๐ผ Job Description Generator - LLaMA-3 8B
Fine-tuned LLaMA-3 8B model for generating professional job descriptions.
Model Description
This model is fine-tuned on 15,885 real job postings from LinkedIn using QLoRA (4-bit quantization + LoRA adapters).
Performance
- ROUGE-L: +28.8% improvement
- BLEU: +244% improvement
- Output Quality: 6-7x more comprehensive descriptions
Technical Details
- Base Model: meta-llama/Meta-Llama-3-8B-Instruct
- Method: QLoRA (4-bit NF4 quantization)
- Trainable Parameters: 8.4M (0.1% of total)

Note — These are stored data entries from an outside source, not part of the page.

/-- **AT THE V15 WITNESS ON PRINT's RANGE `4 ≤ F.m`, `N = 2`, `j = 3`, WITH `hP` DISCHARGED MODULO EXACTLY plan g76's V15 STUB BODIES** — [15] Prop. 8's top step `Prop8RegSepTopStepGB F 2 suppDom (floorGuard F ((11·4+3·L)·L)) (lamDatum F) (dataSmall7PTopOf F 2) B₃ a₀ a₁` with `2L² ≤ B₃`, `0 < a₀`, `0 < a₁` (stub 1 `Prop8StepCoPAt F` opened), [6] Prop. 6 at NODE 00's member `B8.Prop6Printed 4 L B₁ c₁ (zdCub (MatA 2) L ·)` with `0 ≤ B₁`, `0 < c₁` (stub 2 `Prop6MemberB8At F` opened), the thresholds `0 < ε₀`, `0 < ε₂₉` and the β-box at the cube witness `θ₁₅ᶜᶜᴹ(3; ε₀, ε₂₉; B₃, B₃', a₀, a₁')` for ANY gauge constant `B₃' ≥ b9Of·B₃` and ceiling `0 < a₁' ≤ min a₁ (a0Of∕B₃)` (V15's exact letters `B₃' := b9Of F L³ B₁ · B₃`, `a₁' := min a₁ (a0Of F 2 L³ B₁ c₁ ∕ B₃)` with `le_rfl`; stub 3′ `BetaBoxAtThm1WitnessCCMAt F`'s ∃-body opened) and `hm : 4 ≤ F.m` ((δ)); door provisos BY NAME (§0) through dag-n07-e's bridge `variationalThm1RegSepCoP7MGB_of_prop8TopStepGB_lamDatum`, dag-n21-c FILE C's `gauge9R_cube_of_prop8TopStep_of_prop6Member` and B′'s monotonicity `VariationalThm1GaugeRegSepCoP7MGB.mono ∕ .of_le` — AT THE V15 WITNESS `Stage13HParams.ofHistoryBlind ⟨θ₁₅ᶜᶜᴹ, ZrOfRecord₁₃ θ₁₅ᶜᶜᴹ⟩` (the history-blind door over the cured residual of the collared `θ₁₅ᶜᶜᴹ(j) = theta13OfThm1CCM F N j ε₀ ε₂₉ B₃ B₃' a₀ a₁`; `= ofHistoryBlind (Stage13RParams.ofCured θ₁₅ᶜᶜᴹ)`, `rfl`) — RUNG 2's BODY AT dag-n05-d's H-PIN** (`X' := XPinned₁₃H θ λ₈ λ₁₂ λ₁₃`), from the pointed children on N05's surviving route and the β-box pair.
[cite: Balaban1989LargeFieldII, Thm 1 p.355, (0.1) pp.355–356, p.391; Balaban1987RG1, Thm 3 p.264, (0.17)–(0.20) pp.255–256 and (1.22) p.264; Balaban1985RegularSpaces, Thm 8 (1.146) p.101 (bookkeeping + elementary window)] (= `N24_betaWindowAtSomeRecordS₁₃SepCoPH_of_pinX3HS_fourPin_pointed_of_boxH` at `θ := the door`; `Admissible` ← dag-n21-c `admissible_theta13OfThm1CCM` (six signs), `SlotsNondegenerate₁₃` ← dag-n21-c `slotsNondegenerate₁₃_theta13OfThm1CCM` (hypothesis-free), N13's (R₁₃) ← §0 `N24_laws₁₃CoPH_theta13OfThm1CCM` (= dag-n11-e's generic `rOpLeaf_VOfRecord₁₃CoPH_theta13LiveOfNumerics` at the member, six signs) — ALL BY NAME; the β-box pair `hlo ∕ hhi` read at the witness's β of record `betaOfRecord₁₃ F N θ₁₅ᶜᶜᴹ` (def-T `βfun_datumOfRecord₁₃SepCoPH`, `rfl`) = the currency of V15's stub 3′ `stub_betaBoxAtThm1WitnessCCM13` (there at `j = 3`, γ = 1∕2 = `θ₁₅ᶜᶜᴹ.γ`); the unity guard DISCHARGED by `Stage13RParams.ZrUnity.ofHistoryBlind` over K0a FILE 17 `finsum_ζ0_ZrOfRecord₁₃`; `hP : (…).Provisos₁₃SepCoPH F N` at the door — the K0⁷ skeleton's own product — is the ONLY K0-side hypothesis left.) (= `N24_betaWindowAtSomeRecordS₁₃SepCoPH_of_pinX3HS_fourPin_pointed_of_boxH_theta13OfThm1CCM_door` with `hP := §0`; signs `0 ≤ B₃` from the floor, `0 ≤ B₃'` from `0 ≤ b9Of·B₃ ≤ B₃'` (`b9Of_pos`); the WORLD's β-box letters `hlo ∕ hhi` (at `w.b`, `w.βup`, `w.γ ≤ ½`; present in the consequent ∕ rung-2 forms only) stay the closer's — at `w.γ = ½`, `w.b = b`, `w.βup = β'` they ARE the K0 box `hbox ∕ hbox'`.) -/
theorem N24_betaWindowAtSomeRecordS₁₃SepCoPH_of_pinX3HS_fourPin_pointed_of_boxH_theta13OfThm1CCM_cube_of_prop8TopStep_of_prop6Member_of_betaBox_door (hm : 4 ≤ F.m) {B₃ a₀ a₁ B₁ c₁ B₃' a₁' : ℝ} (hB₃ : 2 * (F.L : ℝ) ^ 2 ≤ B₃) (ha₀ : 0 < a₀)
    (h8 : Prop8RegSepTopStepGB F 2 (fun ν K Ω => suppDomOfRecord F ν K Ω) (floorGuard F ((11 * 4 + 3 * F.L) * F.L)) (lamDatum F) (dataSmall7PTopOf F 2) B₃ a₀ a₁) (hB₁ : 0 ≤ B₁) (hc₁ : 0 < c₁)
    (hP6 : letI : CStarAlgebra (MatA 2) := {}; B8.Prop6Printed 4 (F.L : ℝ) B₁ c₁ (fun i : B8LeafModelZd.ZdIdx 4 F.L => zdCub (MatA 2) F.L i))
    (hB₉ : b9Of F (F.L ^ 3) B₁ * B₃ ≤ B₃') (ha₁' : 0 < a₁') (ha₁'le : a₁' ≤ min a₁ (a0Of F 2 (F.L ^ 3) B₁ c₁ / B₃))
    {ε₀ ε₂₉ : ℝ} (hε : 0 < ε₀) (hε' : 0 < ε₂₉) {b β' : ℝ} (hb : 0 ≤ b) (hbox : BetaLowerH b (1 / 2) (betaOfRecord₁₃ F 2 (theta13OfThm1CCM F 2 3 ε₀ ε₂₉ B₃ B₃' a₀ a₁')))
    (hbox' : BetaUpperH β' (1 / 2) (betaOfRecord₁₃ F 2 (theta13OfThm1CCM F 2 3 ε₀ ε₂₉ B₃ B₃' a₀ a₁'))) (hβ' : β' ≤ 3)
    (lam8 : ResidB8 (theta13OfThm1CCM F 2 3 ε₀ ε₂₉ B₃ B₃' a₀ a₁').toStage3Params)
    (lam12 : ResidB12 F 2 (theta13OfThm1CCM F 2 3 ε₀ ε₂₉ B₃ B₃' a₀ a₁').τ9.M)
    (lam13 : B12.RunParams → ResidB13 (theta13OfThm1CCM F 2 3 ε₀ ε₂₉ B₃ B₃' a₀ a₁').toStage3Params)
    (Mstar : ℕ)
    (ops : OpsY 2 (theta13OfThm1CCM F 2 3 ε₀ ε₂₉ B₃ B₃' a₀ a₁').toStage3Params Mstar)
    (ζ : ResidZ F 2)
    (lamW : ResidW F 2)
    (w : WorldP)
    (hC : w.C = (datumOfRecord₁₃SepCoPH F 2 (Stage13HParams.ofHistoryBlind F 2 ⟨theta13OfThm1CCM F 2 3 ε₀ ε₂₉ B₃ B₃' a₀ a₁', ZrOfRecord₁₃ F 2 (theta13OfThm1CCM F 2 3 ε₀ ε₂₉ B₃ B₃' a₀ a₁')⟩) (N24_provisos₁₃SepCoPH_door_theta13OfThm1CCM_cube_of_prop8TopStep_of_prop6Member_of_betaBox F hm hB₃ ha₀ h8 hB₁ hc₁ hP6 hB₉ ha₁' ha₁'le hε hε' hb hbox hbox' hβ')).C)
    (hγ : 0 < w.γ ∧ w.γ ≤ (theta13OfThm1CCM F 2 3 ε₀ ε₂₉ B₃ B₃' a₀ a₁').γ)
    (hL : w.L = ((theta13OfThm1CCM F 2 3 ε₀ ε₂₉ B₃ B₃' a₀ a₁').L : ℝ))
    (hup : ∀ P, w.up P = upOfRecord₅CS F 2 (((Stage13HParams.ofHistoryBlind F 2 ⟨theta13OfThm1CCM F 2 3 ε₀ ε₂₉ B₃ B₃' a₀ a₁', ZrOfRecord₁₃ F 2 (theta13OfThm1CCM F 2 3 ε₀ ε₂₉ B₃ B₃' a₀ a₁')⟩).pinX3H F 2 lam8 lam12 lam13).view₁₃CoPHB10YZW F 2 Mstar ops ζ lamW) P)
    (h05 : B8LeafOfRecordSubBH (theta13OfThm1CCM F 2 3 ε₀ ε₂₉ B₃ B₃' a₀ a₁').toStage3Params lam8)
    (h06 : B9LeafX (Y9OfRecord 2 (theta13OfThm1CCM F 2 3 ε₀ ε₂₉ B₃ B₃' a₀ a₁').toStage3Params Mstar ops))
    (h07 : B11Leaf (Z11OfRecord F 2 ζ))
    (h08 : PrintedUV3V 2 (theta13OfThm1CCM F 2 3 ε₀ ε₂₉ B₃ B₃' a₀ a₁').L)
    (h09 : ∀ P : B12.RunParams, B12Sec2to5.Lemma4Printed (F12OfRecord₁₂ F 2 (theta13OfThm1CCM F 2 3 ε₀ ε₂₉ B₃ B₃' a₀ a₁').toStage12Params lam12 P) (lam12 P).consts)
    (h09T : ∀ P : B12.RunParams, (leavesP w P).smallCouplings → (leavesP w P).smallFieldInductive)
    (h10 : ∀ P : B12.RunParams, B13LeafOfRecord (theta13OfThm1CCM F 2 3 ε₀ ε₂₉ B₃ B₃' a₀ a₁').toStage3Params (lam13 P))
    (h11 : ∀ P : B12.RunParams, (leavesP w P).b7 → (leavesP w P).b8 → (leavesP w P).b9 → (leavesP w P).b10 → (leavesP w P).b11 →
      (leavesP w P).smallCouplings → (leavesP w P).smallFieldInductive → (leavesP w P).flowControl →
        ∀ k, k < P.K → SLaw₁₃CoPH F 2 (Stage13HParams.ofHistoryBlind F 2 ⟨theta13OfThm1CCM F 2 3 ε₀ ε₂₉ B₃ B₃' a₀ a₁', ZrOfRecord₁₃ F 2 (theta13OfThm1CCM F 2 3 ε₀ ε₂₉ B₃ B₃' a₀ a₁')⟩) P k → TLaw₁₃CoPH F 2 (Stage13HParams.ofHistoryBlind F 2 ⟨theta13OfThm1CCM F 2 3 ε₀ ε₂₉ B₃ B₃' a₀ a₁', ZrOfRecord₁₃ F 2 (theta13OfThm1CCM F 2 3 ε₀ ε₂₉ B₃ B₃' a₀ a₁')⟩) P k)
    (h12 : ∀ P : B12.RunParams, B15Leaf (WOfRecord₁₃ F 2 (theta13OfThm1CCM F 2 3 ε₀ ε₂₉ B₃ B₃' a₀ a₁') lamW P))
    (hUV : ∀ P : B12.RunParams, (genFlow (betaOfRecord₁₃ F 2 (theta13OfThm1CCM F 2 3 ε₀ ε₂₉ B₃ B₃' a₀ a₁')) P.g0).InInterval w.γ P.K → ∀ k, k ≤ P.K → SLaw₁₃CoPH F 2 (Stage13HParams.ofHistoryBlind F 2 ⟨theta13OfThm1CCM F 2 3 ε₀ ε₂₉ B₃ B₃' a₀ a₁', ZrOfRecord₁₃ F 2 (theta13OfThm1CCM F 2 3 ε₀ ε₂₉ B₃ B₃' a₀ a₁')⟩) P k →
      ∀ U : GaugeField (F.P P.K) k (SU 2),
        chiβOfRecord₁₃ F 2 (theta13OfThm1CCM F 2 3 ε₀ ε₂₉ B₃ B₃' a₀ a₁') P.K (gOfRecord₁₃ F 2 (theta13OfThm1CCM F 2 3 ε₀ ε₂₉ B₃ B₃' a₀ a₁') P) k U *
              Real.exp (-(1 / (gOfRecord₁₃ F 2 (theta13OfThm1CCM F 2 3 ε₀ ε₂₉ B₃ B₃' a₀ a₁') P k) ^ 2 * wilsonBGOfRecord F 2 (theta13OfThm1CCM F 2 3 ε₀ ε₂₉ B₃ B₃' a₀ a₁').εbg P k U)
                - w.em (gOfRecord₁₃ F 2 (theta13OfThm1CCM F 2 3 ε₀ ε₂₉ B₃ B₃' a₀ a₁') P k) * (Fintype.card (Site (F.P P.K) k) : ℝ)) ≤ densOfRecord₁₃ F 2 (theta13OfThm1CCM F 2 3 ε₀ ε₂₉ B₃ B₃' a₀ a₁') P k U ∧
        densOfRecord₁₃ F 2 (theta13OfThm1CCM F 2 3 ε₀ ε₂₉ B₃ B₃' a₀ a₁') P k U ≤ Real.exp (w.ep (gOfRecord₁₃ F 2 (theta13OfThm1CCM F 2 3 ε₀ ε₂₉ B₃ B₃' a₀ a₁') P k) * (Fintype.card (Site (F.P P.K) k) : ℝ)))
    (hlo : BetaLowerH w.b w.γ (betaOfRecord₁₃ F 2 (theta13OfThm1CCM F 2 3 ε₀ ε₂₉ B₃ B₃' a₀ a₁')))
    (hhi : BetaUpperH w.βup w.γ (betaOfRecord₁₃ F 2 (theta13OfThm1CCM F 2 3 ε₀ ε₂₉ B₃ B₃' a₀ a₁'))) :
    ∃ (θ : Stage13HParams F 2) (hP : θ.Provisos₁₃SepCoPH F 2) (w : WorldP), (θ.ZhUnity F 2 ∧ θ.SlotsNondegenerate₁₃ F 2) ∧ θ.Admissible F 2 ∧
      (∃ (θ' : Stage13HParams F 2) (h' : θ'.Provisos₁₃SepCoPH F 2), θ'.Admissible F 2 ∧
      datumOfRecord₁₃SepCoPH F 2 θ hP = datumOfRecord₁₃SepCoPH F 2 θ' h' ∧ w.C = (datumOfRecord₁₃SepCoPH F 2 θ hP).C ∧ (0 < w.γ ∧ w.γ ≤ θ'.γ) ∧
      w.L = (θ'.L : ℝ) ∧ ∀ P : B12.RunParams, w.up P = upOfRecord₅CS F 2 (θ'.toStage5₁₃CoPH F 2) P) ∧
      (∀ P : B12.RunParams, Nodes (leavesP w P)) ∧ BetaBoundsInInterval w.C.toB12 w.γ w.b w.βup ∧
      ∃ γ₁ : ℝ, 0 < γ₁ ∧ ∀ γ : ℝ, 0 < γ → γ ≤ γ₁ → ∃ P : B12.RunParams, 1 ≤ P.K ∧ ((datumOfRecord₁₃SepCoPH F 2 θ hP).C P).flow.InInterval γ P.K := by
  have hL0 : (0 : ℝ) < (F.L : ℝ) := by exact_mod_cast lt_trans Nat.zero_lt_one F.hL.2
  have hBpos : (0 : ℝ) < B₃ := lt_of_lt_of_le (mul_pos two_pos (pow_pos hL0 2)) hB₃
  have hB9 : (0 : ℝ) ≤ B₃' := (mul_nonneg (b9Of_pos (F := F) (F.L ^ 3) hB₁).le hBpos.le).trans hB₉
  exact N24_betaWindowAtSomeRecordS₁₃SepCoPH_of_pinX3HS_fourPin_pointed_of_boxH_theta13OfThm1CCM_door (F := F) (N := 2) hε hε' hBpos.le hB9 ha₀ ha₁' (N24_provisos₁₃SepCoPH_door_theta13OfThm1CCM_cube_of_prop8TopStep_of_prop6Member_of_betaBox F hm hB₃ ha₀ h8 hB₁ hc₁ hP6 hB₉ ha₁' ha₁'le hε hε' hb hbox hbox' hβ') lam8 lam12 lam13 Mstar ops ζ lamW w hC hγ hL hup h05 h06 h07 h08 h09 h09T h10 h11 h12 hUV hlo hhi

- Training Time: ~6 hours on A100 GPU
- Memory: 6GB VRAM (inference)
Usage
from transformers import AutoTokenizer, AutoModelForCausalLM, BitsAndBytesConfig
from peft import PeftModel
import torch
# Configuration
model_id = "zewail/job-description-generator-llama3-8b"
base_model = "meta-llama/Meta-Llama-3-8B-Instruct"
# Load with 4-bit quantization
bnb_config = BitsAndBytesConfig(
load_in_4bit=True,
bnb_4bit_quant_type="nf4",
bnb_4bit_compute_dtype=torch.bfloat16
)
tokenizer = AutoTokenizer.from_pretrained(model_id)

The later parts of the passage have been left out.